The key question is:
Is Node part of your application runtime, or just a build tool?
Node as a Runtime
If your app runs on Node:
Node belongs in the container
The container defines the Node version
The host Node version is irrelevant
This guarantees parity and avoids version drift.
Node as a Build Tool
If Node is only used for:
Asset compilation
Linting
Formatting
Frontend builds
Then installing Node in WSL is reasonable.
The rule:
Runtime Node → container
Tooling Node → WSL
Mixing the two without intention leads to subtle version conflicts.
Package Managers: Local Convenience, Global Discipline
Package managers are not just installers. They encode assumptions.
npm / yarn
For JavaScript:
Lock files are non-negotiable
Global installs should be rare
Versions should be pinned per project
When used inside containers, package managers become deterministic. When used globally without version control, they become drift engines.
composer
For PHP:
Belongs inside the container when PHP runs there
Should not depend on host PHP
Benefits enormously from containerized consistency
Composer is happiest when it never sees Windows.

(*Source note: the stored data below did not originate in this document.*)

import Summits.BirchSwinnertonDyer.Rank1Residual.X11b.ClassClosureSymbolTableCertificate
import Literature.NumberTheory.EllipticCurves.PAdicLFunctionRiemannSumCongruenceCertificateProofs
import HarnessLib

/-!
# Class X11b = N8 (lane CLASS-CLOSURE, seat `cc-typer-3`): the unit-coefficient certificate from a
# symbol table certified MODULO `p` — `k < p^{n₀}`, `‖RS k n₀‖_p = 1`, `C·p⁻¹ < 1` — i.e. the
# (μ, λ)-census fold's own reading, for EVERY index (cell `b2b-bsdres`)

HONEST FRAMING (verbatim, cell `b2b-bsdres`, run/shared/lean/b2b/bsd-rank1-residual/): the goal of
the cell is to DELETE the COMBINATION-SHAPED residual classes for ALL analytic-rank `≤ 1` curves
over `ℚ` — "full BSD formula for every rank `≤ 1` curve in class `C`" assembled STRICTLY from
published theorems — so that the rank-`≤ 1` remainder becomes exactly the CONSTRUCTION-SHAPED
classes, which are TYPED (missing-input Props), NOT attempted; this is not "finishing BSD".
Lane CLASS-CLOSURE: prove what is provable now; shrink each hard class to its core with data; no
claim beyond stated classes. THEOREMS ONLY (no definition, no named fact, no `sorry`); nothing
booked; no label / mark changes; certificate rows are EVIDENCE / instrumentation.

## Why this file

`ClassClosureSymbolTableCertificate` (p290353) turns a symbol table `x = u·ϖ₀·[·]⁺_{f₀}` certified
in its own currency into iw-1's `Iwasawa.RiemannSumUnitCertAt W p n`, whose per-index condition is
the TRUNCATION inequality `(C/‖k!‖_p)·p^{−n₀} < ‖RS k n₀‖` (continuity of `x ↦ (ℓ(x) choose k)`).
For a large index `k = λ` that inequality wants a deep table (`n₀ > v_p(k!) + log_p C`): the
instrument note of cc-eng-6 (HOME/class-closure/eng-6/n8-mu/INSTANTIATION-NOTE.md §3) lists N8
rows (`λ = 51, 52` at `p = 7`; `λ = 10, 12` at `p = 5`) whose tables are too shallow for it but
which the fold reads MODULO `p`: `[T^j](ϖ·L_p) ≡ b_j (mod p)` for `j < p^{n₀}`. The Literature
theorems `IsMultPAdicLFunctionOf.norm_coeff_eq_of_nonsplit_of_mul_inv_lt` /
`IsSplitMultPAdicLFunctionOf.norm_coeff_eq_of_split_of_mul_inv_lt`
(`PAdicLFunctionRiemannSumCongruenceCertificateProofs`: Mazur–Tate–Teitelbaum's compatibility of the
Riemann polynomials modulo `ω_{n₀} ≡ T^{p^{n₀}} (mod p)`, via Lucas) make that reading a kernel
certificate: `k < p^{n₀}` and `C·p⁻¹ < ‖RS k n₀‖` ⟹ `‖[T^k]L‖ = ‖RS k n₀‖. This file composes it
with the symbol-table scaling (`exists_riemannSum_eq_const_mul`; homogeneous, so `ϖ₀` of any
valuation) and p277881's one-newform bookkeeping: `norm_coeff_C_mul_eq_one_of_symbolTable_modP_
{nonsplit,split}` (`‖[T^k](ϖ₀·L)‖ = 1` for THE function of `f₀`), `unitCoeffAt_of_symbolTable_modP`
(index `n` non-split / `n + 1` split), `muAnZeroAt_of_symbolTable_modP`, and the class-level
minimal-pair roads `bsdp_of_symbolTable_modP_one` (¬(ram), p276240) /
`bsdp_of_ram_of_symbolTable_modP_one` ((ram), p282302). For a `p`-INTEGRAL table (`C ≤ 1`) and a unit
Riemann sum `C·p⁻¹ < 1` is automatic, so the per-pair content is exactly: `hx` (the identification,
cc-eng-6 §1), integrality of the table, `p^{n₀} > k`, ONE unit Riemann sum. Nothing about any curve
is asserted; nothing booked; which rows instantiate the hypotheses is the census seats' EVIDENCE.

References: [MazurTateTeitelbaum1986Invent] §I.10, §I.12–I.14; [SteinWuthrich2013] §3, §4.2; [Wuthrich2014]
Thm. 3; [Skinner2016PacificMC] Thm. A; [Disegni2020] Thm. 1; HOME/class-closure/O2/TYPER-3.md §14.
-/

set_option autoImplicit false

noncomputable section

open scoped Classical MatrixGroups ModularForm

open CongruenceSubgroup WeierstrassCurve Literature.NumberTheory.EllipticCurves
  Literature.NumberTheory.EllipticCurves.ModularForms
  Literature.NumberTheory.EllipticCurves.Rank1Residual
  Literature.NumberTheory.EllipticCurves.Rank1Residual.Typed
  Literature.NumberTheory.EllipticCurves.Skinner2016
  Literature.NumberTheory.EllipticCurves.SteinWuthrich2013
  Literature.NumberTheory.EllipticCurves.Wuthrich2014
  Literature.NumberTheory.EllipticCurves.Disegni2020

namespace Summit.BirchSwinnertonDyer.Rank1Residual.X11b.ClassClosure

open X11a

section Scaling

variable {p : ℕ} [Fact p.Prime]

/-- The Riemann sums of a scaled distribution `ψ = c·φ` are `c·` those of `φ`. [folklore] -/
theorem exists_riemannSum_eq_const_mul {φ ψ : (m : ℕ) → ZMod (p ^ m) → ℚ_[p]} {c : ℚ_[p]}
    (hψ : ∀ (m : ℕ) (a : ZMod (p ^ m)), ψ m a = c * φ m a) {RS : ℕ → ℕ → ℚ_[p]}
    (hRS : ∀ k m : ℕ, RS k m =
      ∑ᶠ ξ : rootsOfUnity (torsionOrder p) ℤ_[p], ∑ s : ZMod (p ^ m),
        ψ (m + cyclotomicExponent p)
            (PadicInt.toZModPow (m + cyclotomicExponent p) ((ξ : ℤ_[p]ˣ) : ℤ_[p]) *
              (cyclotomicGenerator p : ZMod (p ^ (m + cyclotomicExponent p))) ^ s.val) *
          ((s.val.choose k : ℕ) : ℚ_[p])) :
    ∃ RS' : ℕ → ℕ → ℚ_[p],
      (∀ k m : ℕ, RS' k m =
        ∑ᶠ ξ : rootsOfUnity (torsionOrder p) ℤ_[p], ∑ s : ZMod (p ^ m),
          φ (m + cyclotomicExponent p)
              (PadicInt.toZModPow (m + cyclotomicExponent p) ((ξ : ℤ_[p]ˣ) : ℤ_[p]) *
                (cyclotomicGenerator p : ZMod (p ^ (m + cyclotomicExponent p))) ^ s.val) *
            ((s.val.choose k : ℕ) : ℚ_[p])) ∧
      ∀ k m : ℕ, RS k m = c * RS' k m := by
  refine ⟨fun k m ↦ ∑ᶠ ξ : rootsOfUnity (torsionOrder p) ℤ_[p], ∑ s : ZMod (p ^ m),
      φ (m + cyclotomicExponent p)
          (PadicInt.toZModPow (m + cyclotomicExponent p) ((ξ : ℤ_[p]ˣ) : ℤ_[p]) *
            (cyclotomicGenerator p : ZMod (p ^ (m + cyclotomicExponent p))) ^ s.val) *
        ((s.val.choose k : ℕ) : ℚ_[p]), fun _ _ ↦ rfl, fun k m ↦ ?_⟩
  haveI := neZero_torsionOrder p
  haveI := Fintype.ofFinite (rootsOfUnity (torsionOrder p) ℤ_[p])
  rw [hRS]
  simp only [finsum_eq_sum_of_fintype, Finset.mul_sum, hψ, mul_assoc]

end Scaling

section SymbolTable

variable (W : WeierstrassCurve ℚ) [W.IsElliptic] (p : ℕ) [Fact p.Prime]

omit [W.IsElliptic] in
/-- **Non-split branch.** `f₀` a newform of `W`, `p` non-split multiplicative, `x = u·ϖ₀·[·]⁺_{f₀}`
with `‖u‖_p = 1` (`hx`: the identification), `RS` the signed Riemann sums of `x`, `‖x(a/p^m)‖ ≤ C`,
`k < p^{n₀}`, `C·p⁻¹ < ‖RS k n₀‖` and `‖RS k n₀‖ = 1` ⟹ `‖[T^k](ϖ₀·L)‖ = 1` for THE non-split
function (every `L` with `IsMultPAdicLFunctionOf f₀ p (-1) L`). [cite: MazurTateTeitelbaum1986Invent, §I.10 Prop., §I.12–I.13]
[cite: SteinWuthrich2013, §3 and §4.2] -/
theorem norm_coeff_C_mul_eq_one_of_symbolTable_modP_nonsplit {N₀ : ℕ} [NeZero N₀]
    {f₀ : CuspForm (Gamma0 N₀) 2} (hf₀ : IsNewformOf W f₀)
    (hmult : W.HasMultiplicativeReductionAtPrime p)
    (hns : ¬ W.HasSplitMultiplicativeReductionAtPrime p) {ϖ₀ u : ℚ} (hu : ‖((u : ℚ) : ℚ_[p])‖ = 1)
    {x : ℚ → ℚ} (hx : ∀ r : ℚ, x r = u * ϖ₀ * ratPlusSymbol f₀ r) {RS : ℕ → ℕ → ℚ_[p]}
    (hRS : ∀ k m : ℕ, RS k m =
      ∑ᶠ ξ : rootsOfUnity (torsionOrder p) ℤ_[p], ∑ s : ZMod (p ^ m),
        (fun (m : ℕ) (a : ZMod (p ^ m)) ↦
            (-1 : ℚ_[p]) ^ m * (x ((a.val : ℚ) / (p : ℚ) ^ m) : ℚ_[p]))
          (m + cyclotomicExponent p)
            (PadicInt.toZModPow (m + cyclotomicExponent p) ((ξ : ℤ_[p]ˣ) : ℤ_[p]) *
              (cyclotomicGenerator p : ZMod (p ^ (m + cyclotomicExponent p))) ^ s.val) *
          ((s.val.choose k : ℕ) : ℚ_[p]))
    {C : ℝ} (hC : ∀ (m : ℕ) (a : ZMod (p ^ m)), ‖(x ((a.val : ℚ) / (p : ℚ) ^ m) : ℚ_[p])‖ ≤ C)
    {k n₀ : ℕ} (hk : k < p ^ n₀) (hlt : C * (p : ℝ)⁻¹ < ‖RS k n₀‖) (hunit : ‖RS k n₀‖ = 1)
    {L : PowerSeries ℚ_[p]} (hL : IsMultPAdicLFunctionOf f₀ p (-1) L) :
    ‖PowerSeries.coeff k (PowerSeries.C ((ϖ₀ : ℚ) : ℚ_[p]) * L)‖ = 1 := by
  obtain ⟨c, hc⟩ : ∃ c : ℚ_[p], c = ((u : ℚ) : ℚ_[p]) * ((ϖ₀ : ℚ) : ℚ_[p]) := ⟨_, rfl⟩
  have hϖc : ‖((ϖ₀ : ℚ) : ℚ_[p])‖ = ‖c‖ := by rw [hc, norm_mul, hu, one_mul]
  have hx' : ∀ (m : ℕ) (a : ZMod (p ^ m)),
      (x ((a.val : ℚ) / (p : ℚ) ^ m) : ℚ_[p]) =
        c * (ratPlusSymbol f₀ ((a.val : ℚ) / (p : ℚ) ^ m) : ℚ_[p]) := by
    intro m a
    rw [hx, Rat.cast_mul, Rat.cast_mul, hc]
  have hxs : ∀ (m : ℕ) (a : ZMod (p ^ m)),
      (-1 : ℚ_[p]) ^ m * (x ((a.val : ℚ) / (p : ℚ) ^ m) : ℚ_[p]) =
        c * ((-1 : ℚ_[p]) ^ m * (ratPlusSymbol f₀ ((a.val : ℚ) / (p : ℚ) ^ m) : ℚ_[p])) := by
    intro m a
    rw [hx' m a]
    ring
  obtain ⟨RS', hRS', hscale⟩ := exists_riemannSum_eq_const_mul
    (φ := fun (m : ℕ) (a : ZMod (p ^ m)) ↦
      (-1 : ℚ_[p]) ^ m * (ratPlusSymbol f₀ ((a.val : ℚ) / (p : ℚ) ^ m) : ℚ_[p]))
    (ψ := fun (m : ℕ) (a : ZMod (p ^ m)) ↦
      (-1 : ℚ_[p]) ^ m * (x ((a.val : ℚ) / (p : ℚ) ^ m) : ℚ_[p])) hxs hRS
  have hc0 : c ≠ 0 := by
    rintro rfl
    rw [hscale, zero_mul, norm_zero] at hunit
    exact zero_ne_one hunit
  have hc' : 0 < ‖c‖ := norm_pos_iff.mpr hc0
  have hCf : ∀ (m : ℕ) (a : ZMod (p ^ m)),
      ‖(ratPlusSymbol f₀ ((a.val : ℚ) / (p : ℚ) ^ m) : ℚ_[p])‖ ≤ C / ‖c‖ := by
    intro m a
    rw [le_div_iff₀ hc']
    calc ‖(ratPlusSymbol f₀ ((a.val : ℚ) / (p : ℚ) ^ m) : ℚ_[p])‖ * ‖c‖
        = ‖(x ((a.val : ℚ) / (p : ℚ) ^ m) : ℚ_[p])‖ := by rw [hx', norm_mul, mul_comm]
      _ ≤ C := hC m a
  have hlt' : C / ‖c‖ * (p : ℝ)⁻¹ < ‖RS' k n₀‖ := by
    have hre : C / ‖c‖ * (p : ℝ)⁻¹ = C * (p : ℝ)⁻¹ / ‖c‖ := by ring
    rw [hre, div_lt_iff₀ hc', mul_comm (‖RS' k n₀‖)]
    have h := hlt
    rwa [hscale, norm_mul] at h
  have hnorm := (hL.norm_coeff_eq_of_nonsplit_of_mul_inv_lt hRS' hf₀ hmult hns hCf hk hlt').1
  rw [PowerSeries.coeff_C_mul, norm_mul, hnorm, hϖc, ← norm_mul, ← hscale, hunit]

omit [W.IsElliptic] in
/-- **Split branch** (THE split function, every `L` with `IsSplitMultPAdicLFunctionOf f₀ p L`; no
sign). [cite: MazurTateTeitelbaum1986Invent, §I.10 Prop., §I.12–I.13, §I.15] [cite: SteinWuthrich2013, §3 and §4.2] -/
theorem norm_coeff_C_mul_eq_one_of_symbolTable_modP_split {N₀ : ℕ} [NeZero N₀]
    {f₀ : CuspForm (Gamma0 N₀) 2} (hf₀ : IsNewformOf W f₀)
    (hsplit : W.HasSplitMultiplicativeReductionAtPrime p) {ϖ₀ u : ℚ} (hu : ‖((u : ℚ) : ℚ_[p])‖ = 1)
    {x : ℚ → ℚ} (hx : ∀ r : ℚ, x r = u * ϖ₀ * ratPlusSymbol f₀ r) {RS : ℕ → ℕ → ℚ_[p]}
    (hRS : ∀ k m : ℕ, RS k m =
      ∑ᶠ ξ : rootsOfUnity (torsionOrder p) ℤ_[p], ∑ s : ZMod (p ^ m),
        (fun (m : ℕ) (a : ZMod (p ^ m)) ↦ (x ((a.val : ℚ) / (p : ℚ) ^ m) : ℚ_[p]))
          (m + cyclotomicExponent p)
            (PadicInt.toZModPow (m + cyclotomicExponent p) ((ξ : ℤ_[p]ˣ) : ℤ_[p]) *
              (cyclotomicGenerator p : ZMod (p ^ (m + cyclotomicExponent p))) ^ s.val) *
          ((s.val.choose k : ℕ) : ℚ_[p]))
    {C : ℝ} (hC : ∀ (m : ℕ) (a : ZMod (p ^ m)), ‖(x ((a.val : ℚ) / (p : ℚ) ^ m) : ℚ_[p])‖ ≤ C)
    {k n₀ : ℕ} (hk : k < p ^ n₀) (hlt : C * (p : ℝ)⁻¹ < ‖RS k n₀‖) (hunit : ‖RS k n₀‖ = 1)
    {L : PowerSeries ℚ_[p]} (hL : IsSplitMultPAdicLFunctionOf f₀ p L) :
    ‖PowerSeries.coeff k (PowerSeries.C ((ϖ₀ : ℚ) : ℚ_[p]) * L)‖ = 1 := by
  obtain ⟨c, hc⟩ : ∃ c : ℚ_[p], c = ((u : ℚ) : ℚ_[p]) * ((ϖ₀ : ℚ) : ℚ_[p]) := ⟨_, rfl⟩
  have hϖc : ‖((ϖ₀ : ℚ) : ℚ_[p])‖ = ‖c‖ := by rw [hc, norm_mul, hu, one_mul]
  have hx' : ∀ (m : ℕ) (a : ZMod (p ^ m)),
      (x ((a.val : ℚ) / (p : ℚ) ^ m) : ℚ_[p]) =
        c * (ratPlusSymbol f₀ ((a.val : ℚ) / (p : ℚ) ^ m) : ℚ_[p]) := by
    intro m a
    rw [hx, Rat.cast_mul, Rat.cast_mul, hc]
  obtain ⟨RS', hRS', hscale⟩ := exists_riemannSum_eq_const_mul
    (φ := fun (m : ℕ) (a : ZMod (p ^ m)) ↦ (ratPlusSymbol f₀ ((a.val : ℚ) / (p : ℚ) ^ m) : ℚ_[p]))
    (ψ := fun (m : ℕ) (a : ZMod (p ^ m)) ↦ (x ((a.val : ℚ) / (p : ℚ) ^ m) : ℚ_[p])) hx' hRS
  have hc0 : c ≠ 0 := by
    rintro rfl
    rw [hscale, zero_mul, norm_zero] at hunit
    exact zero_ne_one hunit
  have hc' : 0 < ‖c‖ := norm_pos_iff.mpr hc0
  have hCf : ∀ (m : ℕ) (a : ZMod (p ^ m)),
      ‖(ratPlusSymbol f₀ ((a.val : ℚ) / (p : ℚ) ^ m) : ℚ_[p])‖ ≤ C / ‖c‖ := by
    intro m a
    rw [le_div_iff₀ hc']
    calc ‖(ratPlusSymbol f₀ ((a.val : ℚ) / (p : ℚ) ^ m) : ℚ_[p])‖ * ‖c‖
        = ‖(x ((a.val : ℚ) / (p : ℚ) ^ m) : ℚ_[p])‖ := by rw [hx', norm_mul, mul_comm]
      _ ≤ C := hC m a
  have hlt' : C / ‖c‖ * (p : ℝ)⁻¹ < ‖RS' k n₀‖ := by
    have hre : C / ‖c‖ * (p : ℝ)⁻¹ = C * (p : ℝ)⁻¹ / ‖c‖ := by ring
    rw [hre, div_lt_iff₀ hc', mul_comm (‖RS' k n₀‖)]
    have h := hlt
    rwa [hscale, norm_mul] at h
  have hnorm := (hL.norm_coeff_eq_of_split_of_mul_inv_lt hRS' hsplit hf₀ hCf hk hlt').1
  rw [PowerSeries.coeff_C_mul, norm_mul, hnorm, hϖc, ← norm_mul, ← hscale, hunit]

Automation Scripts: Bootstrap Once, Not Always
Automation tools like Chocolatey and setup scripts solve one problem:
“How fast can a new machine become usable?”
They are not runtime dependencies. They are onboarding accelerators.
Use them to:
Install Docker Desktop
Install WSL
Install VS Code
Install Windows Terminal
Do not use them to:
Manage app dependencies
Replace container builds
Hide architecture complexity
If automation scripts are required every day, something is mislocated.
Host vs Container: Drawing the Boundary
This boundary is the heart of a sane workflow.
What Belongs on the Host (Windows + WSL)
Editors
Terminals
Git
Docker CLI
General-purpose tooling
What Belongs in Containers
Application runtimes
Databases
Caches
Queues
Search engines
App-specific dependencies
The host should be stable and boring. Containers should be disposable and precise.
Version Pinning: Time Is the Enemy
Unpinned versions guarantee future pain.
Pin:
Node versions (nvm, Docker images)
Package manager lock files
Docker base images
Database versions
Avoid:
latesttagsGlobal package installs
Undocumented upgrades
Reproducibility is not about perfection. It’s about repeatability under time pressure.
Avoiding the Frankenstein Stack
A Frankenstein stack has recognizable symptoms:
“Run this script if it breaks”
“It works after restarting everything”
“Use this Node version locally, but another in Docker”
“Don’t touch that container, it’s fragile”
A coherent toolchain:
Has clear boundaries
Rebuilds cleanly
Explains itself through structure
Breaks loudly and predictably
When tools cooperate, complexity becomes manageable instead of mysterious.
Where This Takes Us Next
At this point, we have:
A realistic model of modern apps
A working understanding of Docker
A Windows-friendly Linux foundation
A coherent tooling philosophy
Now it’s time to apply all of this to something real.
In the next article, we’ll step into an actual full-stack implementation and examine its architecture—not as a template, but as a case study shaped by these exact constraints.
Tools don’t save you.
Systems do—when they’re designed deliberately.